Your task: Take the material below and reproduce, word for word, only the lines from the line with "bt) = (a + bt)" through the line with "-- the key identity".

Provided entries:
● ● ● ●
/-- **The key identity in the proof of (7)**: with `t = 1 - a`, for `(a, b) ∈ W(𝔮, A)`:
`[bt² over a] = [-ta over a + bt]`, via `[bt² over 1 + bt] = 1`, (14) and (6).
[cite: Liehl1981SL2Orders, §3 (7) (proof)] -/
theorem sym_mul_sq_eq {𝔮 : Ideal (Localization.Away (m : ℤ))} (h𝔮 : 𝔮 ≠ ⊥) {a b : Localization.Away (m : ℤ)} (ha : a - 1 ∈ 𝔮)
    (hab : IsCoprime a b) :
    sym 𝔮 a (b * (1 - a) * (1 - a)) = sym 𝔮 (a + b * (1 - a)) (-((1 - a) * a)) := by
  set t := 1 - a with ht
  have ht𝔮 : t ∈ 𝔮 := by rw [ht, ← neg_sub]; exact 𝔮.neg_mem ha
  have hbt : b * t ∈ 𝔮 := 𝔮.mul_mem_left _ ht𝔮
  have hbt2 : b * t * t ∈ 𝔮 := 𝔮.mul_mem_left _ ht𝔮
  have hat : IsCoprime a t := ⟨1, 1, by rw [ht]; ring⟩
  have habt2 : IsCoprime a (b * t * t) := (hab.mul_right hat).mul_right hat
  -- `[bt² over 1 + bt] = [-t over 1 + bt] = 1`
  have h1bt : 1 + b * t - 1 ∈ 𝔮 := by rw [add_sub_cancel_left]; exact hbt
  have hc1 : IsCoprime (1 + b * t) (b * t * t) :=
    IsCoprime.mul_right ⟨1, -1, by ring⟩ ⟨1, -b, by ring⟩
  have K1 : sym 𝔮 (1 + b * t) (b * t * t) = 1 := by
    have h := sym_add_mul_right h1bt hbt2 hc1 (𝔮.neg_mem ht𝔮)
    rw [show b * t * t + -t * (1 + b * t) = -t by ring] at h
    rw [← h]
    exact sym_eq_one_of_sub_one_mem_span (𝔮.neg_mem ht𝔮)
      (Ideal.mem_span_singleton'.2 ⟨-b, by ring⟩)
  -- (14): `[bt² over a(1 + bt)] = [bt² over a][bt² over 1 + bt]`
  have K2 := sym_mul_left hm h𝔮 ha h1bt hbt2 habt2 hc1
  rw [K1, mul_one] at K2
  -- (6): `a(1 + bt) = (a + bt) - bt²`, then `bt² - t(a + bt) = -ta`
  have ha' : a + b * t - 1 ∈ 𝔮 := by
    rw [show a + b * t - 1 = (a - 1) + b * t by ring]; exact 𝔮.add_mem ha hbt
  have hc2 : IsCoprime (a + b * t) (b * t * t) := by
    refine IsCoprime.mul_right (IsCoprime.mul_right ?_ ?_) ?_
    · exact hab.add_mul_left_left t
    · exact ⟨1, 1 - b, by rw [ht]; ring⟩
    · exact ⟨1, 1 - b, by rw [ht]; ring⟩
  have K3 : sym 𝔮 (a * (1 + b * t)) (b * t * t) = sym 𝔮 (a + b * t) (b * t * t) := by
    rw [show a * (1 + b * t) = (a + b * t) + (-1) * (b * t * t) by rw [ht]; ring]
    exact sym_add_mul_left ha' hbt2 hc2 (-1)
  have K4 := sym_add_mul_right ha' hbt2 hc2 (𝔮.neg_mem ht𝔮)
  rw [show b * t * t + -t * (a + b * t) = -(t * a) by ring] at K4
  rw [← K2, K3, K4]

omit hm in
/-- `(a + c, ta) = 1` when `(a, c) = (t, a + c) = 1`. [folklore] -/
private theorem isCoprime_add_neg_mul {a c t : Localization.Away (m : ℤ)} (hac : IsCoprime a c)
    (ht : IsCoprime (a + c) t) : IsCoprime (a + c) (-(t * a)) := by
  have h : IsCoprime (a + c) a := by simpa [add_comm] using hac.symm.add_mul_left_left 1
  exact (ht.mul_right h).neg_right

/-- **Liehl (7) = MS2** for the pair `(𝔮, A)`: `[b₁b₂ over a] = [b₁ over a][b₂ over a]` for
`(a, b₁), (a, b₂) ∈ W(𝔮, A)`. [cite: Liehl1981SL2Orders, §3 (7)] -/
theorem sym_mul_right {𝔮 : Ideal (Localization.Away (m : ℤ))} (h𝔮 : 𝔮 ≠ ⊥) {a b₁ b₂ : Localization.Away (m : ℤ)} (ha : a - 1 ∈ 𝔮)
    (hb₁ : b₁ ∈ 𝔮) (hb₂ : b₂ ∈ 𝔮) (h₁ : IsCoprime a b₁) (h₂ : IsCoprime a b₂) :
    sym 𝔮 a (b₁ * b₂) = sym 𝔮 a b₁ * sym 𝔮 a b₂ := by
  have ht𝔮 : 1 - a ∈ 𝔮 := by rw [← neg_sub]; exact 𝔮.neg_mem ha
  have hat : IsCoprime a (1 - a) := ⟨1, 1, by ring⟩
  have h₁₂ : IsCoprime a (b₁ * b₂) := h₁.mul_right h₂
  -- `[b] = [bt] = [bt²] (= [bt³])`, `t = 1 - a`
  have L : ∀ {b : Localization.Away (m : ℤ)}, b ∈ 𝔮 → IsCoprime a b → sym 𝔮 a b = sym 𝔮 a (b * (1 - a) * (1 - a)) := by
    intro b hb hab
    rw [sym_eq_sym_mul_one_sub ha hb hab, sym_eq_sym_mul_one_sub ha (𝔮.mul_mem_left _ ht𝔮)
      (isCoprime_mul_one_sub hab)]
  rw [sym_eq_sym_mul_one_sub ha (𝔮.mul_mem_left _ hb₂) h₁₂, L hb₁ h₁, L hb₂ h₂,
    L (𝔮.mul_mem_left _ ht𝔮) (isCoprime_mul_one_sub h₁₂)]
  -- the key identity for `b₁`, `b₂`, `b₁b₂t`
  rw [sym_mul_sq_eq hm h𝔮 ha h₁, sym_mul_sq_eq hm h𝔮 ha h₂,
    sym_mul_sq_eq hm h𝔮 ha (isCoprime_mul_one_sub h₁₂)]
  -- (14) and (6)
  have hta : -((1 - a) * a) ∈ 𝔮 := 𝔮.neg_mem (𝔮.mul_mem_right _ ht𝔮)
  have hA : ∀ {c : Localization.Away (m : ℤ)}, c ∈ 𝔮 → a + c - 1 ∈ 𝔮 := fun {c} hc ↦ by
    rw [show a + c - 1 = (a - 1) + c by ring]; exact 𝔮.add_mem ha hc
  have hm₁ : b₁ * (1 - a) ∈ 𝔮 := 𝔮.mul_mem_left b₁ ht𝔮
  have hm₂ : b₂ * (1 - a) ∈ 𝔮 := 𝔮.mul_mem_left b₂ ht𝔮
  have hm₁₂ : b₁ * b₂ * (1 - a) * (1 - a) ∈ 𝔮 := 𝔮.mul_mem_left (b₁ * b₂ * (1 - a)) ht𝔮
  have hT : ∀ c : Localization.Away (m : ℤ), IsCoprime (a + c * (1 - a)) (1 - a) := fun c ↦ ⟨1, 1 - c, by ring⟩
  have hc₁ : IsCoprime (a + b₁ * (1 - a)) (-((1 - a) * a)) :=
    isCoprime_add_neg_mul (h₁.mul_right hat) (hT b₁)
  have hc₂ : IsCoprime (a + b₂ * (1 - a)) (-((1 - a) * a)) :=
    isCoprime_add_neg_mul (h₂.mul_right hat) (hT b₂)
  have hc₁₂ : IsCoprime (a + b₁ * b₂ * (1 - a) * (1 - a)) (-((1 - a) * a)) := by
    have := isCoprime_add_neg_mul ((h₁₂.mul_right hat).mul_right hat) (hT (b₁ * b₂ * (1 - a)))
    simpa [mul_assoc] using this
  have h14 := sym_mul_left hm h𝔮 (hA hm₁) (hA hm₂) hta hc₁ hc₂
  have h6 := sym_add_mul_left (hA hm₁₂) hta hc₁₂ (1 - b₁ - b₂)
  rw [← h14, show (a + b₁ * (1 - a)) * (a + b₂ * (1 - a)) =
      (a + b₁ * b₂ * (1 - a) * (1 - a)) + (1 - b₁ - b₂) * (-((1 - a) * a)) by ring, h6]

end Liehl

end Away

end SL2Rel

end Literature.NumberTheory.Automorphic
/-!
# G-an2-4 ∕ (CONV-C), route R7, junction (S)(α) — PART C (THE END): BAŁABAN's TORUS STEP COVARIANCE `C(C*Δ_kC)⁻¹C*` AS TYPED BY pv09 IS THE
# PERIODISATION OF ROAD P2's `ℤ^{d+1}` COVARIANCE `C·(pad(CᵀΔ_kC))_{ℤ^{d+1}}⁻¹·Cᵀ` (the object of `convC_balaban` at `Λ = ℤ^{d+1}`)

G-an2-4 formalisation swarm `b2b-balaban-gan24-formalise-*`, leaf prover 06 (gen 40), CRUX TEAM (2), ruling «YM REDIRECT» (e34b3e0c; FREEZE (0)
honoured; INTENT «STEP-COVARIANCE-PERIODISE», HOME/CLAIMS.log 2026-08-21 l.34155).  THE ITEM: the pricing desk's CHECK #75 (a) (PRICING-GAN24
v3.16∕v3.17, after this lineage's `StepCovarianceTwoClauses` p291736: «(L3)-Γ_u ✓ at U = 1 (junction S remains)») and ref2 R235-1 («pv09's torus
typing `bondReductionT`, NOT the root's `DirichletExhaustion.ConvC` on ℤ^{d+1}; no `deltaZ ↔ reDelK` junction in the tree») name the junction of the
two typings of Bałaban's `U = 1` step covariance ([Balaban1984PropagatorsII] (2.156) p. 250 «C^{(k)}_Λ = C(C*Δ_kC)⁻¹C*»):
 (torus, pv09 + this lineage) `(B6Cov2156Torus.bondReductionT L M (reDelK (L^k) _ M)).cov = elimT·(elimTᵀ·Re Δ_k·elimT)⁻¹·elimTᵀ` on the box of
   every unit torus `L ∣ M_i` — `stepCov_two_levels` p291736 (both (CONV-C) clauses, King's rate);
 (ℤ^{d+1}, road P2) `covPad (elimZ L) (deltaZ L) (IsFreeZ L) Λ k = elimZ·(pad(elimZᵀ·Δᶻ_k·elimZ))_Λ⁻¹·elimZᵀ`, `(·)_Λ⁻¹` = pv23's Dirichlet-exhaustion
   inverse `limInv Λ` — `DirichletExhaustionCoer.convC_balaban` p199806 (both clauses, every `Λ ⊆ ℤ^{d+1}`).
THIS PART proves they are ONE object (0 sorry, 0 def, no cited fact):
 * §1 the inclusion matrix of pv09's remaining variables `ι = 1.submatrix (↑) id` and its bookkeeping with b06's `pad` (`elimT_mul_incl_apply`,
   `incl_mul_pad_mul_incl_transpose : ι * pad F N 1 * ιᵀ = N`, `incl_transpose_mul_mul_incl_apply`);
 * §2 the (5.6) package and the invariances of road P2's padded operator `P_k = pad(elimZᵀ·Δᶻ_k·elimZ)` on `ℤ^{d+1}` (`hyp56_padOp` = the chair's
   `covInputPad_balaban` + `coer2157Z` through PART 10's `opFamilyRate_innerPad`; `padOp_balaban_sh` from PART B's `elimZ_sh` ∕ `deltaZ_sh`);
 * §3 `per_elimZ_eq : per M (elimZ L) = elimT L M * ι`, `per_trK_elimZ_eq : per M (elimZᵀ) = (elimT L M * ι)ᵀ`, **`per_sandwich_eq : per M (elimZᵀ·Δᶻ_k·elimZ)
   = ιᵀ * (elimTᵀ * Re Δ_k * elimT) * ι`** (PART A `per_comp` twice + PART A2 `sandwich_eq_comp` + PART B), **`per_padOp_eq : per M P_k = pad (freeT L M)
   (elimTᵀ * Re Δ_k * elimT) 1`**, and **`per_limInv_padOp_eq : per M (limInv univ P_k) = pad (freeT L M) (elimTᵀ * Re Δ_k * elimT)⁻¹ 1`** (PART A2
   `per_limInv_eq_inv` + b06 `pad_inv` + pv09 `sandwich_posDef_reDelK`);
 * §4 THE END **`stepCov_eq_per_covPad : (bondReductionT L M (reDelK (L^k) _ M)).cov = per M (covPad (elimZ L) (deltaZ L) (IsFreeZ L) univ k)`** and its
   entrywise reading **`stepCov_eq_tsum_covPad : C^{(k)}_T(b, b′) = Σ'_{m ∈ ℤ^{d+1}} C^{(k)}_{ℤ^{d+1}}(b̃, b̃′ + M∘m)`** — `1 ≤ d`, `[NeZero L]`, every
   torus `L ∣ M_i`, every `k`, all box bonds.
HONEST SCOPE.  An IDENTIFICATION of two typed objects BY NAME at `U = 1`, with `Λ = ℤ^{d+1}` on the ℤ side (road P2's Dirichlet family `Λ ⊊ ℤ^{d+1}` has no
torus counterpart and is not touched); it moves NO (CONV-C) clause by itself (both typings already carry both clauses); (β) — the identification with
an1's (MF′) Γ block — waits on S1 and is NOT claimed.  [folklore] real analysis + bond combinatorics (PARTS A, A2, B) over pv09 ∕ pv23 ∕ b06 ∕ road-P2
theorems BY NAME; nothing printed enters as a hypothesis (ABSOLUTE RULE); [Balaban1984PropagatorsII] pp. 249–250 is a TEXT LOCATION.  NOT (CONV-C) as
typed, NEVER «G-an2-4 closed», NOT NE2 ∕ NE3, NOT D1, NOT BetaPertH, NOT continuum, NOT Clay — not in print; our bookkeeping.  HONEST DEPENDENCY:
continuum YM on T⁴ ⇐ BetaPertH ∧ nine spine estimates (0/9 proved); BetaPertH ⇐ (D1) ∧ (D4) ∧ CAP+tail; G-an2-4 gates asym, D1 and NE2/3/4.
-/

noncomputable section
● ● ● ●
Solved exercise:
  -- (6): `a(1 + bt) = (a + bt) - bt²`, then `bt² - t(a + bt) = -ta`
  have ha' : a + b * t - 1 ∈ 𝔮 := by
    rw [show a + b * t - 1 = (a - 1) + b * t by ring]; exact 𝔮.add_mem ha hbt
  have hc2 : IsCoprime (a + b * t) (b * t * t) := by
    refine IsCoprime.mul_right (IsCoprime.mul_right ?_ ?_) ?_
    · exact hab.add_mul_left_left t
    · exact ⟨1, 1 - b, by rw [ht]; ring⟩
    · exact ⟨1, 1 - b, by rw [ht]; ring⟩
  have K3 : sym 𝔮 (a * (1 + b * t)) (b * t * t) = sym 𝔮 (a + b * t) (b * t * t) := by
    rw [show a * (1 + b * t) = (a + b * t) + (-1) * (b * t * t) by rw [ht]; ring]
    exact sym_add_mul_left ha' hbt2 hc2 (-1)
  have K4 := sym_add_mul_right ha' hbt2 hc2 (𝔮.neg_mem ht𝔮)
  rw [show b * t * t + -t * (a + b * t) = -(t * a) by ring] at K4
  rw [← K2, K3, K4]

omit hm in
/-- `(a + c, ta) = 1` when `(a, c) = (t, a + c) = 1`. [folklore] -/
private theorem isCoprime_add_neg_mul {a c t : Localization.Away (m : ℤ)} (hac : IsCoprime a c)
    (ht : IsCoprime (a + c) t) : IsCoprime (a + c) (-(t * a)) := by
  have h : IsCoprime (a + c) a := by simpa [add_comm] using hac.symm.add_mul_left_left 1
  exact (ht.mul_right h).neg_right

/-- **Liehl (7) = MS2** for the pair `(𝔮, A)`: `[b₁b₂ over a] = [b₁ over a][b₂ over a]` for
`(a, b₁), (a, b₂) ∈ W(𝔮, A)`. [cite: Liehl1981SL2Orders, §3 (7)] -/
theorem sym_mul_right {𝔮 : Ideal (Localization.Away (m : ℤ))} (h𝔮 : 𝔮 ≠ ⊥) {a b₁ b₂ : Localization.Away (m : ℤ)} (ha : a - 1 ∈ 𝔮)
    (hb₁ : b₁ ∈ 𝔮) (hb₂ : b₂ ∈ 𝔮) (h₁ : IsCoprime a b₁) (h₂ : IsCoprime a b₂) :
    sym 𝔮 a (b₁ * b₂) = sym 𝔮 a b₁ * sym 𝔮 a b₂ := by
  have ht𝔮 : 1 - a ∈ 𝔮 := by rw [← neg_sub]; exact 𝔮.neg_mem ha
  have hat : IsCoprime a (1 - a) := ⟨1, 1, by ring⟩
  have h₁₂ : IsCoprime a (b₁ * b₂) := h₁.mul_right h₂
  -- `[b] = [bt] = [bt²] (= [bt³])`, `t = 1 - a`
  have L : ∀ {b : Localization.Away (m : ℤ)}, b ∈ 𝔮 → IsCoprime a b → sym 𝔮 a b = sym 𝔮 a (b * (1 - a) * (1 - a)) := by
    intro b hb hab
    rw [sym_eq_sym_mul_one_sub ha hb hab, sym_eq_sym_mul_one_sub ha (𝔮.mul_mem_left _ ht𝔮)
      (isCoprime_mul_one_sub hab)]
  rw [sym_eq_sym_mul_one_sub ha (𝔮.mul_mem_left _ hb₂) h₁₂, L hb₁ h₁, L hb₂ h₂,
    L (𝔮.mul_mem_left _ ht𝔮) (isCoprime_mul_one_sub h₁₂)]
  -- the key identity for `b₁`, `b₂`, `b₁b₂t`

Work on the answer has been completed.